Newcastle disease virus phosphoprotein gene analysis and transcriptional editing in avian cells.

Nucleotide sequence was determined for the phosphoprotein (P) gene from 23 Newcastle disease virus (NDV) isolates representing all defined pathotypes with different chronological and geographic origins. Sequence variation, with synonymous substitutions dominating, occurred throughout the P gene. An exception was a conserved central region containing the transcriptional editing site. Four G nucleotide additions were detected in NDV P gene mRNA potentially creating alternative open reading frames. However, only one in-frame stop codon exists with a single G addition among all isolates that would allow for a potential V protein. A second potential stop codon does not exist in the P gene consensus sequence among all isolates with more than one G nucleotide addition at the editing site. This precludes a possible W protein in these isolates. A second potential alternative in-frame start site exists among all isolates that could encode a predicted X protein for NDV. Comparison of the P gene editing sites among the Paramyxovirinae and predicted P gene usage demonstrates that NDV more closely resembles the respiroviruses and morbilliviruses. Phylogenetic analysis of P gene sequences among NDV isolates demonstrates there are two clades of these viruses. One group includes viruses isolated in the US prior to 1970, while a second cluster includes virulent viruses circulating worldwide.

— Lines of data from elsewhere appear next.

import Summits.BirchSwinnertonDyer.BirchSwinnertonDyer.Theorems.ManinLocalTwoThreeShiftInvariantHeckeEigenvalue
import Summits.BirchSwinnertonDyer.Rank1Residual.ManinAdditive.RelativeIharaShiftVanishingEdges
import HarnessLib

/-!
# E-es-33 `HeckeDiamond` PROVED: diamond homomorphisms on `Γ₀(L)` are shift-invariant, hence `T_ℓ u_η = (ℓ + 1) u_η`;
# consequently E-es-25 `RelativeIharaShiftVanishingBar p t n` ⟸ E-es-35 `ShiftInvariantIsDiamond p t n` ALONE

Summit `BirchSwinnertonDyer`, route `ManinLocalTwoThree` (cell bsd-f2-manin), deciding crux C2 `ManinOddAtFour`
(stmt-BirchSwinnertonDyer-22967) and crux C3 `ManinPrimeToThreeAtNine` (stmt-BirchSwinnertonDyer-22968), through the
generation stubs `stub_multiShiftClass_generation` (E-es-22) / `stub_shiftClass_generation` (E-es-19) of the active
lines `kato_shift_two` / `kato_shift_three`, which p3's `Theorems/ManinLocalTwoThreeGenerationOfRelativeIhara{,Two}.lean`
reduce to the relative Ihara leaf `Summit.BirchSwinnertonDyer.Rank1Residual.ManinAdditive.RelativeIharaShiftVanishingBar`.
The typer's `Summits/BirchSwinnertonDyer/Rank1Residual/ManinAdditive/RelativeIharaShiftVanishingEdges.lean` (es g11,
MEMO-es §23) lands the diamond functions `diamondFun L N K η = (γ ↦ η(d_γ mod N))` and the bridge
`relativeIharaShiftVanishingBar_of_diamond_of_heckeDiamond (h1) (h2)` with TWO unproved inputs spelled out as
hypotheses: `h1` = E-es-35 `ShiftInvariantIsDiamond p t n` (shift-invariant generalised eigenclasses are Eisenstein
over `K̄` or diamond) and `h2` = E-es-33 `HeckeDiamond` (`T_ℓ u_η = (ℓ + 1) u_η` for primes `ℓ ∤ L`).

THIS FILE DISCHARGES `h2` (E-es-33) for every `N ∣ L`:
* `degeneracyPullback_diamondFun_eq` — the diamond function is SHIFT-INVARIANT at every `d` and every auxiliary level
  (`diag(d,1) γ diag(d,1)⁻¹` has the same `d`-entry: `Gamma0.degeneracyConjElt_apply_one_one`); no hypothesis on `η`;
* `heckeU_diamondFun_eq_smul` — **E-es-33**: for a prime `ℓ ∤ L`, `T_ℓ u_η = (ℓ + 1) • u_η` EXACTLY, by p1's
  `heckeU_eq_smul_of_shiftInvariant` (`Theorems/ManinLocalTwoThreeShiftInvariantHeckeEigenvalue.lean`, the cocycle form
  of `π_{1*} π_ℓ^* = T_ℓ`, `π_{1*} π_1^* = ℓ + 1`) at the auxiliary level `L ℓ`;
* `heckeDiamond_all` — the hypothesis `h2` of the typer's bridge, VERBATIM, as a theorem;
* `relativeIharaShiftVanishingBar_of_shiftInvariantIsDiamond (h1) : RelativeIharaShiftVanishingBar p t n` — **the leaf
  E-es-25 now rests on E-es-35 alone** (`h1` = body of es g11's `ShiftInvariantIsDiamond p t n`, verbatim as in the
  typer's bridge).

With the sibling file `Theorems/ManinLocalTwoThreeDeltaHomDiamond.lean` (E-es-34 from Vaserstein's theorem over
`ℤ[1/t]`: a `Δ_t(N)`-additive map killing the unipotents is `diamondFun` on `ι Γ₀(L)`), what remains of E-es-35 is the
cusp-symbol lift (E-es-29a, landed by p2 as `Theorems/ManinLocalTwoThreeCuspSymbolBoundary.lean`), E-es-30
`BoundaryEisenstein`, LEMMA G, and the generalised-eigenspace glue.  Nothing here is specific to elliptic curves;
nothing about BSD or Manin's conjecture is proved by this file.

References: HOME/MEMO-es.md §23, HOME/es/Sketch-es-g11.lean §4, §8 (cell bsd-f2-manin, rows E-es-33/35);
[Shimura1971] §8.3 (8.3.2); [DiamondShurman2005] §5.2 (the `ℓ + 1` coset representatives); B. Mazur, Publ. IHÉS 47
(1977) II.16 (diamond homomorphisms).
-/

set_option autoImplicit false
set_option linter.dupNamespace false

open scoped MatrixGroups

open CongruenceSubgroup Literature.NumberTheory.EllipticCurves.ModularForms
  Literature.NumberTheory.EllipticCurves.ModularForms.HidaCohomology
  Summit.BirchSwinnertonDyer.Rank1Residual.ManinAdditive

namespace Summit.BirchSwinnertonDyer.BirchSwinnertonDyer.Theorems.ManinLocalTwoThree

/-! ### §1  Diamond functions are shift-invariant -/

section Diamond

variable {L N : ℕ} {K : Type*} [CommRing K] (η : ZMod N → K)

/-- **The diamond function is shift-invariant at every `d` and every auxiliary level**: `π_d^* u_η = π_1^* u_η` on
`Γ₀(L')` whenever both pull-backs are defined — `diag(d,1) γ diag(d,1)⁻¹` has the same `d`-entry as `γ`.  (No
hypothesis on `η` or `N`.) [folklore] -/
theorem degeneracyPullback_diamondFun_eq {L' d : ℕ} [NeZero d] (hd : L * d ∣ L') (h1 : L * 1 ∣ L') :
    degeneracyPullback 0 L L' d K hd (diamondFun L N K η) = degeneracyPullback 0 L L' 1 K h1 (diamondFun L N K η) := by
  funext γ i
  rw [degeneracyPullback_zero_apply, degeneracyPullback_zero_apply, Gamma0.degeneracyConj_apply,
    Gamma0.degeneracyConj_apply, diamondFun_apply, diamondFun_apply, Gamma0.degeneracyConjElt_apply_one_one,
    Gamma0.degeneracyConjElt_apply_one_one]

/-! ### §2  E-es-33: `T_ℓ u_η = (ℓ + 1) u_η` for every prime `ℓ ∤ L` -/

/-- **E-es-33 `HeckeDiamond` (PROVED).**  For `N ∣ L`, `η` additive on the units of `ℤ/N` and a prime `ℓ ∤ L`:
`T_ℓ u_η = (ℓ + 1) • u_η` EXACTLY on `Γ₀(L)`-cochains — p1's `heckeU_eq_smul_of_shiftInvariant` at the auxiliary
level `L ℓ`, fed with the cocycle property (`diamondFun_mem_cocycles`) and shift-invariance (§1). [folklore] -/
theorem heckeU_diamondFun_eq_smul (hNL : N ∣ L) (hη : ∀ a b : ZMod N, IsUnit a → IsUnit b → η (a * b) = η a + η b)
    {ℓ : ℕ} [NeZero ℓ] (hℓ : ℓ.Prime) (hℓL : ¬ ℓ ∣ L) :
    heckeU 0 L K hℓ (diamondFun L N K η) = ((ℓ : K) + 1) • diamondFun L N K η :=
  heckeU_eq_smul_of_shiftInvariant hℓ hℓL (L := L * ℓ) ⟨ℓ, by ring⟩ dvd_rfl dvd_rfl
    (diamondFun_mem_cocycles hNL η hη) (degeneracyPullback_diamondFun_eq η _ _)

end Diamond

/-- **The hypothesis `h2` of the typer's bridge `relativeIharaShiftVanishingBar_of_diamond_of_heckeDiamond`,
VERBATIM, as a theorem** (E-es-33 at the modulus `L / t^{v_t(L)}` for every `L`). [folklore] -/
theorem heckeDiamond_all (t : ℕ) :
    ∀ L : ℕ, (L / t ^ (L.factorization t)) ∣ L → ∀ (K : Type) [Field K]
      (η : ZMod (L / t ^ (L.factorization t)) → K),
      (∀ a b : ZMod (L / t ^ (L.factorization t)), IsUnit a → IsUnit b → η (a * b) = η a + η b) →
      ∀ (ℓ : ℕ) [NeZero ℓ] (hℓ : ℓ.Prime), ¬ ℓ ∣ L →
        heckeU 0 L K hℓ (diamondFun L (L / t ^ (L.factorization t)) K η) =
          ((ℓ : K) + 1) • diamondFun L (L / t ^ (L.factorization t)) K η :=
  fun _ hNL _ _ η hη _ _ hℓ hℓL => heckeU_diamondFun_eq_smul η hNL hη hℓ hℓL

/-! ### §3  E-es-25 ⟸ E-es-35 alone -/

/-- **E-es-35 ⟹ E-es-25 (the landed leaf, BY NAME).**  With E-es-33 discharged (`heckeDiamond_all`), the typer's
bridge needs only `h1` = the body of es g11's `ShiftInvariantIsDiamond p t n`: under the binders of the leaf minus the
non-Eisenstein hypothesis, a shift-invariant generalised `λ`-eigenclass is Eisenstein over `K̄` or a diamond function of
modulus `L / t^{v_t(L)}`. [folklore] -/
theorem relativeIharaShiftVanishingBar_of_shiftInvariantIsDiamond {p t n : ℕ}
    (h1 : p.Prime → t.Prime → 1 ≤ n →
      ∀ (K : Type) [Field K] [CharP K p] (L : ℕ) [NeZero L] [NeZero t] (S : Finset ℕ)
        (lam : ℕ → K) (u : cocycles 0 L K),
        (∀ q : ℕ, q.Prime → q ∣ p * t * L → q ∈ S) →
        IsHeckeGenEigenvector S lam u →
        degeneracyPullback 0 L (L * t ^ n) (t ^ n) K dvd_rfl (u : Gamma0 L → Fin 1 → K) =
          degeneracyPullback 0 L (L * t ^ n) 1 K (by simp) (u : Gamma0 L → Fin 1 → K) →
        IsEisensteinEigensystem 2 (fun ℓ => algebraMap K (AlgebraicClosure K) (lam ℓ)) ∨
          ∃ η : ZMod (L / t ^ (L.factorization t)) → K,
            (∀ a b : ZMod (L / t ^ (L.factorization t)), IsUnit a → IsUnit b → η (a * b) = η a + η b) ∧
            (u : Gamma0 L → Fin 1 → K) = diamondFun L (L / t ^ (L.factorization t)) K η) :
    RelativeIharaShiftVanishingBar p t n :=
  relativeIharaShiftVanishingBar_of_diamond_of_heckeDiamond h1 (heckeDiamond_all t)

/-- **Diamond ⟹ zero at any modulus `N ∣ L`** (the working form for the bottom of E-es-35: no `L / t^{v_t(L)}`
bookkeeping).  A generalised `λ`-eigenclass `u ∈ Hom(Γ₀(L), K)`, `λ` NOT Eisenstein over `K̄`, `S ⊇ primes(L)`, whose
cochain is `diamondFun L N K η` (`η` additive on units), is `0`. [folklore] -/
theorem eq_zero_of_coe_eq_diamondFun {K : Type*} [Field K] {L N : ℕ} (hNL : N ∣ L) (S : Finset ℕ)
    (hS : ∀ q : ℕ, q.Prime → q ∣ L → q ∈ S) (lam : ℕ → K) (u : cocycles 0 L K)
    (hu : IsHeckeGenEigenvector S lam u)
    (hne : ¬ IsEisensteinEigensystem 2 (fun ℓ => algebraMap K (AlgebraicClosure K) (lam ℓ)))
    (η : ZMod N → K) (hη : ∀ a b : ZMod N, IsUnit a → IsUnit b → η (a * b) = η a + η b)
    (hdiam : (u : Gamma0 L → Fin 1 → K) = diamondFun L N K η) : u = 0 := by
  refine eq_zero_of_heckeDiamond_of_not_eisenstein S lam u hu hne fun ℓ _ hℓ hℓS => ?_
  have hℓL : ¬ ℓ ∣ L := fun hdiv => hℓS (hS ℓ hℓ hdiv)
  refine heckeUZ_eq_smul_of_coe hℓ u _ ?_
  rw [hdiam]
  exact heckeU_diamondFun_eq_smul η hNL hη hℓ hℓL

end Summit.BirchSwinnertonDyer.BirchSwinnertonDyer.Theorems.ManinLocalTwoThree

Phylogenetic relationships among highly virulent Newcastle disease virus isolates obtained from exotic birds and poultry from 1989 to 1996.

Newcastle disease virus [NDV (avian paramyxovirus type 1 [APMV1])] isolates were recovered from imported exotic birds confiscated following importation into the United States, from waterbirds in the United States, and from poultry. The exotic birds probably originated from Central and South America, Asia, and Africa. The NDV isolates were initially characterized as highly virulent because of a short mean death time in embryonated chicken eggs. The isolates were typed as neurotropic or viscerotropic velogenic by intracloacal inoculation of adult chickens. Intracerebral pathogenicity index values for the virulent NDV isolates ranged from 1.54 to 1.90, compared to a possible maximum value of 2.0. These isolates had a dibasic amino acid motif in the fusion protein cleavage site sequence required for host systemic replication. Sequence differences were detected surrounding the fusion protein cleavage site and the matrix protein nuclear localization signal, indicating evolution of highly virulent NDV. Phylogenetically, these isolates were categorized with other highly virulent NDV strains that caused outbreaks in southern California poultry during 1972 and in cormorants in the north central United States and southern Canada during 1990 and 1992. These isolates are related to NDV that may have the APMV1 strain chicken/Australia/AV/32 or a related virus as a possible progenitor. Recent virulent NDV isolates and those recovered during disease outbreaks since the 1970s are phylogenetically distinct from current vaccine viruses and standard challenge strains.